%%

import Summits.BirchSwinnertonDyer.BirchSwinnertonDyer.Theses.ErratumRoadFive
import Summits.BirchSwinnertonDyer.BirchSwinnertonDyer.Theorems.ErratumRoadFiveIMCDivRoadFFSigmaDataBNoDefect
import Summits.BirchSwinnertonDyer.BirchSwinnertonDyer.Theorems.ErratumRoadFiveIMCDivRoadFFFittingFrameBOfFacts
import HarnessLib

/-!
# Route `ErratumRoadFive` (rung K2, `p ≥ 5`), crux `IMCDivAtErratumDataAllR` (item stmt-BirchSwinnertonDyer-20169)
# BY THE ROUTE'S NAME, MODULO NAMED FACTS — the Road-FF certificate for the planner's `closes`

Cell `bsd-stepL` (run/shared/lean/pub/bsd-stepL/), seat `bsd-stepL-imc-p1` (prover g10, 2026-08-27);
`--supports stmt-BirchSwinnertonDyer-20169 --as helper`. This file imports the route file (to name the crux decl)
and the two Road-FF stub theorems: imc-p1 g9's `Σ`-data `P2.RoadFF.sigmaDataAtErratumDataB_of_prop332_of_noTamagawaDefect`
(p500562) and imc-p1 g10's deciding stub `P2.RoadFF.fittingCongruenceFrameAtErratumDataB_of_facts` (p517689), and
composes them with g9's cut `P2.imcDivIntCoreFrameAtErratumDataB_of_roadFF_fitting` (p495387) — exactly the
composition `IMCDivAtErratumDataAllR_of` of the registered skeleton `Cruxes/IMCDivAtErratumDataAllR/Lines/birth.lean`,
with every stub replaced by its proof from named facts.

## What this file proves

**`imcDivAtErratumDataAllR_of_facts`**: the crux `Summit.BirchSwinnertonDyer.BirchSwinnertonDyer.Theses.ErratumRoadFive.
IMCDivAtErratumDataAllR` (= `∀ W p, P2.IMCDivIntCoreFrameAtErratumDataB W p`: at every erratum datum and every X-slot
`𝔭bar ≠ 𝔭_{ι'}`, an integral ♭-BDP `p`-adic `L`-function `Q` at the frame `(ι', 𝔭_{ι'})` with
`Ch_Λ(X_ac(E/K_∞)_{𝔭bar})·𝓞_{ℂ_p}⟦T⟧ ⊆ (Q)`) from SIX named facts —
* FIVE PUBLISHED: `prop332_charIdeal_XAc_sigma_change_of_noTamagawaDefect` ([JSW17] Prop. 3.3.2, corrected form),
  `rank_eq_analyticRank_of_analyticRank_le_one` (Gross–Zagier–Kolyvagin), `exists_isNewformOf` (modularity),
  `SkinnerUrban2014.prop323_XAc_equiv_XBigDecomp` ([SU14] Prop. 3.2.3, Shapiro), `SkinnerUrban2014.lemma319_finite_XBig`
  ([SU14] Lemma 3.1.9);
* ONE OPEN, claim-tagged, UNREFEREED: `Castella2018.erratum_members_exists_isTorsion_charIdeal_le_congruence_OPEN` (the
  erratum's member package: frame of `f` [Cas18 Thm. 3.1], Hida members (a)(b) [Ski16 §2.6], Thm. 2.3 torsion and
  (2.5)_m via [FW21, Thm. 4.41], (c) [Cas20 Thm. 2.11]).
HONEST FRAMING: a certificate "crux ⟸ named facts", nothing more; CONDITIONAL on the six facts, one of them OPEN
(resting on the unrefereed erratum and arXiv:2107.13726 Thm. 4.41); the crux is NOT proved; the anticyclotomic main
conjecture is asserted nowhere; BSD is proved for no pair; no census number moves (T7); closes rung K2 of
BirchSwinnertonDyer for NO pair. Theorems only (no definition, no named fact, no `sorry`).

References: [Castella2018Erratum] Thm. 1.1, Thm. 2.3, (2.4)–(2.5), proof of Thm. 1.1 (pp. 1–4); [FouquetWan2021]
Thm. 4.41 (PREPRINT); [JetchevSkinnerWan2017] Prop. 3.3.2; [SkinnerUrban2014] Prop. 3.2.3, Lemma 3.1.9;
[Skinner2016PacificMC] §2.3, §2.6, §3.1; [Castella2020JIMJ] Thm. 2.11; [Castella2018] Thm. 3.1, (3.1).
-/

set_option autoImplicit false

noncomputable section

open scoped Classical
open WeierstrassCurve NumberField IsDedekindDomain
open Literature.NumberTheory.EllipticCurves Literature.NumberTheory.EllipticCurves.ModularForms
  Literature.NumberTheory.EllipticCurves.Rank1Residual Literature.NumberTheory.EllipticCurves.JetchevSkinnerWan2017
  Literature.NumberTheory.EllipticCurves.Castella2018
open Summit.BirchSwinnertonDyer.Rank1Residual.X11b

namespace Summit.BirchSwinnertonDyer.BirchSwinnertonDyer.Theorems

/-- **THE CRUX `IMCDivAtErratumDataAllR` BY NAME, MODULO NAMED FACTS (Road FF)** — `Σ`-data from [JSW17] Prop. 3.3.2
(corrected form) + GZK + modularity (imc-p1 g9, p500562), the two-slot Fitting congruence frame from the erratum's
OPEN member package + [SU14] Prop. 3.2.3 + [SU14] Lemma 3.1.9 (imc-p1 g10, p517689), composed by the Road-FF cut
(p495387). CONDITIONAL on the six named facts, ONE of them OPEN and unrefereed; nothing is booked.
[claim: Castella2018Erratum, status: under-review] [claim: FouquetWan2021, status: under-review]
[cite: Castella2018Erratum, (2.4), Thm. 2.3 and proof of Thm. 1.1 (pp. 3–4)] [cite: JetchevSkinnerWan2017, Prop. 3.3.2]
[cite: SkinnerUrban2014, Prop. 3.2.3 and Lemma 3.1.9 (p. 20)] -/
theorem imcDivAtErratumDataAllR_of_facts
    (h332 : prop332_charIdeal_XAc_sigma_change_of_noTamagawaDefect)
    (hGZK : rank_eq_analyticRank_of_analyticRank_le_one) (hnf : exists_isNewformOf)
    (hSh : SkinnerUrban2014.prop323_XAc_equiv_XBigDecomp) (hFG : SkinnerUrban2014.lemma319_finite_XBig)
    (hMem : erratum_members_exists_isTorsion_charIdeal_le_congruence_OPEN) :
    Summit.BirchSwinnertonDyer.BirchSwinnertonDyer.Theses.ErratumRoadFive.IMCDivAtErratumDataAllR :=
  fun W _ _ p _ ↦
    P2.imcDivIntCoreFrameAtErratumDataB_of_roadFF_fitting
      (P2.RoadFF.sigmaDataAtErratumDataB_of_prop332_of_noTamagawaDefect W p h332 hGZK hnf)
      (P2.RoadFF.fittingCongruenceFrameAtErratumDataB_of_facts hMem hSh hFG W p)

/-- **The same certificate keyed to the route's HELD bundle `PublishedInputsIMCReduction`** (item 19283; binder `hF` of
K2's `closes`), which supplies GZK (conjunct 2) and modularity (conjunct 4): the crux `IMCDivAtErratumDataAllR` BY NAME
from `PublishedInputsIMCReduction` + [JSW17] Prop. 3.3.2 (corrected form) + [SU14] Prop. 3.2.3 + [SU14] Lemma 3.1.9 +
the erratum's OPEN member package — the shape a route-level `have h3 := …` would use. CONDITIONAL; nothing booked.
[claim: Castella2018Erratum, status: under-review] [claim: FouquetWan2021, status: under-review]
[cite: Castella2018Erratum, (2.4), Thm. 2.3 and proof of Thm. 1.1 (pp. 3–4)] -/
theorem imcDivAtErratumDataAllR_of_publishedInputsIMCReduction_of_facts
    (hF : Summit.BirchSwinnertonDyer.BirchSwinnertonDyer.Theses.ErratumRoadFive.PublishedInputsIMCReduction)
    (h332 : prop332_charIdeal_XAc_sigma_change_of_noTamagawaDefect)
    (hSh : SkinnerUrban2014.prop323_XAc_equiv_XBigDecomp) (hFG : SkinnerUrban2014.lemma319_finite_XBig)
    (hMem : erratum_members_exists_isTorsion_charIdeal_le_congruence_OPEN) :
    Summit.BirchSwinnertonDyer.BirchSwinnertonDyer.Theses.ErratumRoadFive.IMCDivAtErratumDataAllR :=
  imcDivAtErratumDataAllR_of_facts h332 hF.2.1 hF.2.2.2.1 hSh hFG hMem

end Summit.BirchSwinnertonDyer.BirchSwinnertonDyer.Theorems

end
/-!
# Bridge B8, part 7: THE [IUTchII] Def. 1.1 (ii) rigidity isomorphism of `ModelReconstruction` is NATURAL
# under isomorphisms of mono-theta environments (proof-only companion of `ModelReconstruction`, p410630)

abc-iut cell, layer L6, seat abc-iut-L6-d6 (gen 3). Kernel REPAIR of finding **F-w5d145-1** on bridge B8 part 5b
(abc-iut-w5-d145, `AUDIT-p410630.md`; witness `ModelReconstructionTwistWitness`, p414640/p415274): part 5b builds
the [IUTchII] Def. 1.1 output of a mono-theta environment `M` from an identification `e : Π_M ≃ Π^tp_Y[μ_N]` with
the [EtTh] model taken as a BARE topological-group isomorphism, and twisting `e` by `(a, y) ↦ (aⁿ, y)` changes the
rigidity isomorphism. Here we prove that along isomorphisms OF MONO-THETA ENVIRONMENTS the output is NATURAL —
which is what [IUTchII] Cor. 1.10 («arises from a functorial algorithm in the topological group `Π`», kurims
p. 47; sub-node C110-S10 of `plan/L6/SUBDAG-IUTchII-Cor-110.md`, level `N`) and Cor. 1.12 (ii) («the isomorphisms
induced by the cyclotomic rigidity isomorphism of Corollary 1.10») consume. The [EtTh] ENGINE is abc-iut-w5-d145's
`RigidData.iso_inMu_thetaMod` / `iso_inMu_eq_coeffAut_of_cor219` (`Discharge/Sec2Cor219iCoefficientAction`,
p415693: by Cor. 2.19 (i) — `RigidData.Cor219_i_splittings`, FACT-LIST F-0626 — an automorphism of the model
mono-theta environment over `γ ∈ Aut(Π^tp_X)` acts on `μ_N` through `thetaMod ∘ γ`), imported, not restated.

* §1 (`ModelCyclotomes`, over L2's `RigidData`): the engine repackaged for the binders used on the L6 side
  (`iso_apply_inMu_thetaMod_of_cor219`), the FIBRE case (`iso_apply_inMu_of_over_id`: an automorphism over the
  identity of `Π^tp_Y` fixes `μ_N` pointwise; cf. L2's `inMu_fixed_of_prop214_i` from Prop. 2.14 (i), F-0631),
  and the CONVERSE of the twist witness (`not_exists_iso_of_pow_ne` / `…'`): a topological automorphism over the
  identity acting on `μ_N` by `a ↦ aⁿ` with some `aⁿ ≠ a` underlies NO automorphism of the mono-theta environment.
* §2 (`ModelFrame`, part 5b's objects): replacing `e` by `e ≫ α` leaves `Π_μ(M)`, `(l·Δ_Θ)(M)`, `Π_X(M)` unchanged
  and twists `Π_M ↠ Π_Y(M)` by `γ`; the Def. 1.1 (ii) isomorphisms satisfy the NATURALITY SQUARE
  `iso_{e ≫ α}[γ g] = iso_e[g]` in `Π_M` (`coe_cyclotomicRigidity_trans_mk`); in the fibre THE isomorphism is
  literally independent of the identification (`coe_cyclotomicRigidity_trans_eq_of_over_id`, from F-0626, and
  `…'` from F-0631 — the latter PROVED at the [EtTh] §1 model of origin by L2's `rigidData_prop214_i`); and the
  two-identification forms over [EtTh] isomorphisms `ε, ε' : M ⥲ M(η)` (`coe_cyclotomicRigidity_eq_of_iso_over_id`,
  `coe_cyclotomicRigidity_eq_of_iso_over`), via part 2's `etaleIsoSymm` / `etaleIsoTrans`.

HONEST FRAMING: proof-only (no definitions, no new named facts); [EtTh] inputs BY NAME as hypotheses; nothing
disputed is asserted; no side is taken on [IUTchIII] Cor. 3.12; typed ≠ discharged. Sources: [IUTchII] §1 Def. 1.1
(ii), Cor. 1.10 [claim: Mochizuki2012, status: disputed] (IUTchII §1 Cor 1.10, kurims p.47);
[cite: MochizukiEtTh2009, Cor 2.19(i) p.64]; [cite: MochizukiEtTh2009, Cor 2.18(iv) p.61].
-/

noncomputable section

namespace Literature.IUT.HodgeArakelov

universe u

open Literature.AnabelianGeometry.EtaleTheta
open scoped Literature.AnabelianGeometry.EtaleTheta

namespace ModelCyclotomes

variable {N : ℕ+} {l : ℕ} (R : RigidData.{u} N l)

/-! ## §1. Over L2's `RigidData`: the engine repackaged, the fibre case, the converse of the twist witness -/

/-- **[EtTh] Cor. 2.19 (i) ⇒ a mono-theta automorphism over `γ` acts on `μ_N` through `thetaMod ∘ γ`** — L2's
`RigidData.iso_inMu_thetaMod` (abc-iut-w5-d145, p415693) repackaged for `g : l·Δ_Θ`, a bi-continuous `γ` and the
named statement `Cor219_i_splittings` (F-0626): `α(ι(θ g)) = ι(θ(γ g))`. [cite: MochizukiEtTh2009, Cor 2.19(i) p.64] -/
theorem iso_apply_inMu_thetaMod_of_cor219 (h219 : R.Cor219_i_splittings) {η : R.PiYdd → R.mu}
    (hη : η ∈ R.thetaCocycles) (α : (R.modelMono hη).Iso (R.modelMono hη)) (γ : R.PiX ≃ₜ* R.PiX)
    (hαγ : ∀ x : R.env, ((CycEnvelope.proj R.augY R.chi (α.e x) : R.PiY) : R.PiX) =
      γ ((CycEnvelope.proj R.augY R.chi x : R.PiY) : R.PiX))
    (g : R.lDeltaTheta) (hγg : γ g ∈ R.lDeltaTheta) :
    α.e (CycEnvelope.inMu R.augY R.chi (R.thetaMod g)) =
      CycEnvelope.inMu R.augY R.chi (R.thetaMod ⟨γ g, hγg⟩) := by
  have hgY : (g : R.PiX) ∈ R.PiYdd := (R.lDeltaTheta_le g.2).1
  obtain ⟨_, h⟩ := RigidData.iso_inMu_thetaMod hη α.e γ.toMulEquiv hαγ (h219 η hη α).1 (h219 η hη α).2
    ⟨(g : R.PiX), hgY⟩ g.2
  exact h

/-- Under Cor. 2.19 (i), `γ(l·Δ_Θ) ⊆ Π^tp_Ÿ ∩ l·Δ_Θ` for any `γ ∈ Aut(Π^tp_X)` under a mono-theta automorphism
(no appeal to Cor. 2.18 (i)); from L2's `RigidData.iso_sAlg_eq`. [cite: MochizukiEtTh2009, Cor 2.19(i) p.64] -/
theorem apply_mem_lDeltaTheta_of_iso_over (h219 : R.Cor219_i_splittings) {η : R.PiYdd → R.mu}
    (hη : η ∈ R.thetaCocycles) (α : (R.modelMono hη).Iso (R.modelMono hη)) (γ : R.PiX ≃ₜ* R.PiX)
    (hαγ : ∀ x : R.env, ((CycEnvelope.proj R.augY R.chi (α.e x) : R.PiY) : R.PiX) =
      γ ((CycEnvelope.proj R.augY R.chi x : R.PiY) : R.PiX))
    (g : R.PiX) (hg : g ∈ R.lDeltaTheta) : γ g ∈ R.PiYdd ∧ γ g ∈ R.lDeltaTheta := by
  obtain ⟨hY, hL, -⟩ := RigidData.iso_sAlg_eq α.e γ.toMulEquiv hαγ (h219 η hη α).1
    ⟨g, (R.lDeltaTheta_le hg).1⟩ hg
  exact ⟨hY, hL⟩
import Summits.QuantumFields.YangMills.Theorems.BalabanUVNodesN15KingModelHeatKernelSymbolDerivatives
import Summits.QuantumFields.YangMills.Theorems.BalabanUVNodesN15KingModelHeatKernelForwardDifferenceMVT
import Summits.QuantumFields.YangMills.Theorems.BalabanUVNodesN15KingModelHeatKernelGaussianSums
import HarnessLib

/-!
# BalabanUVNodes ∕ N15 — THE KING-MODEL RUNG (PART Ϣ-d): THE HEAT KERNEL OF THE CYCLE `ℤ∕K` —
# `Q^{(K)}_s(n) = K⁻¹Σ_{k∈ℤ∕K} e^{−s(2−2cos(2πv(k)∕K))}·ψ(kn)`: `‖Q_s(n)‖ ≤ Q_s(0) ≤ min(1, 1∕K + e^{−8s∕K²}√(π∕(8s)))`, and FOUR SUMMATIONS BY PARTS `(ψ(−n)−1)^j·Σ_k f(k)ψ(kn) = Σ_k (Δ^j f)(k)ψ(kn)`
# with `‖ψ(−n) − 1‖ ≥ 4|v(n)|∕K` and the pull-back `Δ_[1]^[j](F∘θ) = (Δ_[2π∕K]^[j]F)∘θ` for `2π`-periodic `F` (the one-dimensional factor of PART Ϣ's subordination formula)
# (Track A, DAG node N15 = NE2; FAN-OUT v1.1 §N15 s3 «KING-MODEL RUNG … + what the curved case adds»; count-neutral)

HONEST FRAMING.  Count-neutral (cell `pub-ymgap`, seat `pub-ymgap-dag-n15-e` g55; `--supports stmt-QuantumFields-27247 --as helper` = K3ᴬ).  King's `A = 0` covariance on the torus
`Π_μℤ∕K_μ` is `(lapF K c m²)⁻¹ = |Ω|⁻¹Σ_q lapSym(q)⁻¹χ_q` (Ε-e `lapF_inv_eq_kingPlaneWave`, (4.4)∕(4.35)); PART Ϣ writes `lapSym⁻¹ = ∫₀^∞e^{−t·lapSym}dt` and FACTORISES
`|Ω|⁻¹Σ_q e^{−t·lapSym(q)}χ_q(z) = e^{−tm²}Π_μ Q^{(K_μ)}_{ct}(z_μ)` (PART Ϣ-f) into the ONE-DIMENSIONAL objects of this file: ★ `cycleHeat K s n := K⁻¹Σ_k e^{−s(2−2cos θ_k)}ψ_K(kn)`,
`θ_k = cycAngle K k = 2πv(k)∕K` (`v = valMinAbs`, King's reduced momentum (4.4)), `ψ_K = ZMod.stdAddChar`.  Everything here is finite sums on `ℤ∕K` plus PART Ϣ-b∕Ϣ-c; no integrals.
CONTENTS.  §1 defs `cycAngle`, `cycleHeat`; `norm_stdAddChar_eq_one`; ★ `norm_cycleHeat_le_diag` (`‖Q_s(n)‖ ≤ K⁻¹Σ_k e^{−s(2−2cos θ_k)}` — the diagonal dominates), ★ `norm_cycleHeat_le_one`,
★★ **`norm_cycleHeat_le_mixing`** (`≤ 1∕K + e^{−8s∕K²}√(π∕(8s))`, Ϣ-c `cycle_symbol_sum_le`), `cycleHeat_continuous` (in `s`); §2 THE CHARACTER STEP: `stdAddChar_neg_valMinAbs`,
★ `norm_stdAddChar_neg_sub_one` (`‖ψ(−n)−1‖ = 2|sin(πv(n)∕K)|`), ★★ **`norm_stdAddChar_neg_sub_one_ge`** (`≥ 4|v(n)|∕K`, Jordan `sin y ≥ (2∕π)y` on `[0,π∕2]`); §3 SUMMATION BY PARTS on
`ℤ∕K`: `charSum_shift` (`Σ_k f(k+1)ψ(kn) = ψ(−n)Σ_k f(k)ψ(kn)`), ★ `charSum_fwdDiff` (`Σ_k(Δ_[1]f)(k)ψ(kn) = (ψ(−n)−1)Σ_kf(k)ψ(kn)`), ★★ **`charSum_iterate_fwdDiff`** (`j` times);
§4 THE PULL-BACK of `2π`-periodic functions along `θ`: `exists_cycAngle_add_one` (`θ_{k+1} = θ_k + 2π∕K + 2πm`), ★ `pull_add_one`, ★★ **`iterate_fwdDiff_pull`**
(`Δ_[1]^[j](F∘θ)(k) = Δ_[2π∕K]^[j]F(θ_k)`), `ofReal_iterate_fwdDiff`; §5 the symbol is the tree's heat symbol: `exp_symbol_eq_heat` (`e^{−s(2−2cos θ)} = heat (2s) θ`), and ★★★
**`norm_cycleHeat_le_of_fourth_difference`**: for `n ≠ 0`, `‖Q_s(n)‖ ≤ (K∕(4|v(n)|))⁴ · K⁻¹Σ_k |Δ_[2π∕K]^[4](heat(2s))(θ_k)|` — the decay bound of PART Ϣ-e is this with Ϣ-a∕Ϣ-b∕Ϣ-c.
PRIOR TREE ART (by name): Mathlib `ZMod.stdAddChar` ∕ `stdAddChar_coe` ∕ `Circle.norm_coe` ∕ `AddChar.map_add_eq_mul` ∕ `Complex.norm_exp_I_mul_ofReal_sub_one` ∕ `Real.mul_le_sin` ∕ `fwdDiff`;
`B5Prop11Plancherel.chi` is the `(d+1)`-fold product of these characters (PART Ϣ-f makes the identification); the tree's `SRWGreen.heat` (PART Ϣ-a).
Dedup (rg at filing): basename 0 files; needles `cycAngle|cycleHeat|norm_cycleHeat|charSum_fwdDiff|charSum_iterate_fwdDiff|iterate_fwdDiff_pull|norm_stdAddChar_neg_sub_one` 0 tree files.
Locators: [King1986] (4.4) p.670 (symbol and reduced momenta), (4.35) p.674 (plane-wave sums), (2.13) p.653; [Balaban1984PropagatorsI] (1.29) p.23 (finite Fourier inversion on the torus);
[LawlerLimic2010] §2.3 (method).  0 `sorry`; 2 `def` (`cycAngle`, `cycleHeat`).
-/

noncomputable section
import Summits.Ventures.QEC.Census.CertCoverBatch
import Summits.Ventures.QEC.Census.BB.S8_126_w6_k12_01061B01.CoreDefs
import HarnessLib

set_option Elab.async false
set_option maxRecDepth 200000

/-!
# `[[252,12,16]]` one-level cover certificate of `S8_126_w6_k12_01061B01` — LEVEL-1→0 coset problems 54…67 (deep problems [0] excluded: `ProbDeep*.lean`) as COMPACT data
(`ProbData`: U, f, σ, y₀, allow; qec-type-10 `CertCoverBatch.mkCoset` rebuilds each `CosetProb` in the kernel) + their verdict
`probsOK cov covR hx hx1 D1 lxd 14` (one `decide +kernel`; 14 problems, depths f=0:10 f=1:3 f=2:1 f=3:0, est. 99.0 s).
qec-search-1 g5 (pattern of search-9 g5 `Probs*`); data from JSON `level10.problems` (sha256 75f002ace624d82a…). Data + decided check; KERNEL.
-/

namespace Summit.Ventures.QEC.Census.S8_126_w6_k12_01061B01

open Matrix Summit.Ventures.QEC.Census Literature.InformationTheory.QuantumCodes

/-- Problems 54…67 (14): `⟨U, f, σ, y₀, allow⟩`. -/
def probs05 : List ProbData := [
    ⟨1584872782529149219486759388161, 1, 1154047817115766788, 317222172846963480213910978561, [0]⟩,
    ⟨1585066172881356823097453315585, 0, 1152923016703776772, 317260820694259285390335672833, [0]⟩,
    ⟨3169745517824257316460727108610, 1, 1154047404815683592, 2535301238236543587730052874240, [0]⟩,
    ⟨3170132449644399975510761799682, 0, 1156301403619065864, 634521726398032790912170459138, [0]⟩,
    ⟨6339490988414473510408662549508, 1, 1154048229482958864, 1268888578047599566645704523780, [0]⟩,
    ⟨10778124999272204485715900236810, 0, 1154048504461529128, 10775649081413548940704299877378, [0]⟩,
    ⟨12677125623998905649055592883208, 0, 1172080769733005344, 2535301238236561601853718003720, [0]⟩,
    ⟨12678981929594905897754777617416, 2, 1154048779305881632, 10141204811279791549749770847232, [0, 274877906944]⟩,
    ⟨12678982042973206661891620869128, 0, 5770237298922770464, 10141204962400130688696356701184, [0]⟩,
    ⟨12678984952499750762278606144512, 0, 1154066388672057344, 10141207229131430796600306304000, [0]⟩,
    ⟨12679030277182957798657453196424, 0, 1154329979408880160, 2537815803941342297613574078472, [0]⟩,
    ⟨12679175319947113501365479933448, 0, 1152921779904190496, 2537815766162410153181439853064, [0]⟩,
    ⟨12679368861415048556804829085704, 0, 1156302778176372768, 2538086603324937944873545236488, [0]⟩,
    ⟨12680529656875476533954916389896, 0, 1163064774519443488, 2538086905556390596730991677448, [0]⟩]

set_option maxHeartbeats 400000000 in
/-- Every problem of this chunk passes (`mkCoset` elimination + `cosetOKD` + fast `σ` + depth + `BU`-evenness + label checks). -/
theorem probs05_ok : probsOK S8_126_w6_k12_01061B01.cov covR hx hx1 D1 lxd 14 probs05 = true := by
  decide +kernel

/-- Pointwise form. -/
theorem probs05_all : ∀ x ∈ S8_126_w6_k12_01061B01.probs05, probOK cov covR hx hx1 D1 lxd 14 x = true := by
  have h := probs05_ok
  rwa [probsOK, List.all_eq_true] at h

end Summit.Ventures.QEC.Census.S8_126_w6_k12_01061B01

%%

TASK STATEMENT
For the material above, reproduce exactly the lines from the line with "open Summit.BirchSwinnertonDyer.Rank1Residual.X11b" to the line with "(hGZK : rank_eq_analyticRank_of_analyticRank_le_one)", inclusive, and exclude all others.

WRITTEN ANSWER
open Summit.BirchSwinnertonDyer.Rank1Residual.X11b

namespace Summit.BirchSwinnertonDyer.BirchSwinnertonDyer.Theorems

/-- **THE CRUX `IMCDivAtErratumDataAllR` BY NAME, MODULO NAMED FACTS (Road FF)** — `Σ`-data from [JSW17] Prop. 3.3.2
(corrected form) + GZK + modularity (imc-p1 g9, p500562), the two-slot Fitting congruence frame from the erratum's
OPEN member package + [SU14] Prop. 3.2.3 + [SU14] Lemma 3.1.9 (imc-p1 g10, p517689), composed by the Road-FF cut
(p495387). CONDITIONAL on the six named facts, ONE of them OPEN and unrefereed; nothing is booked.
[claim: Castella2018Erratum, status: under-review] [claim: FouquetWan2021, status: under-review]
[cite: Castella2018Erratum, (2.4), Thm. 2.3 and proof of Thm. 1.1 (pp. 3–4)] [cite: JetchevSkinnerWan2017, Prop. 3.3.2]
[cite: SkinnerUrban2014, Prop. 3.2.3 and Lemma 3.1.9 (p. 20)] -/
theorem imcDivAtErratumDataAllR_of_facts
    (h332 : prop332_charIdeal_XAc_sigma_change_of_noTamagawaDefect)
    (hGZK : rank_eq_analyticRank_of_analyticRank_le_one) (hnf : exists_isNewformOf)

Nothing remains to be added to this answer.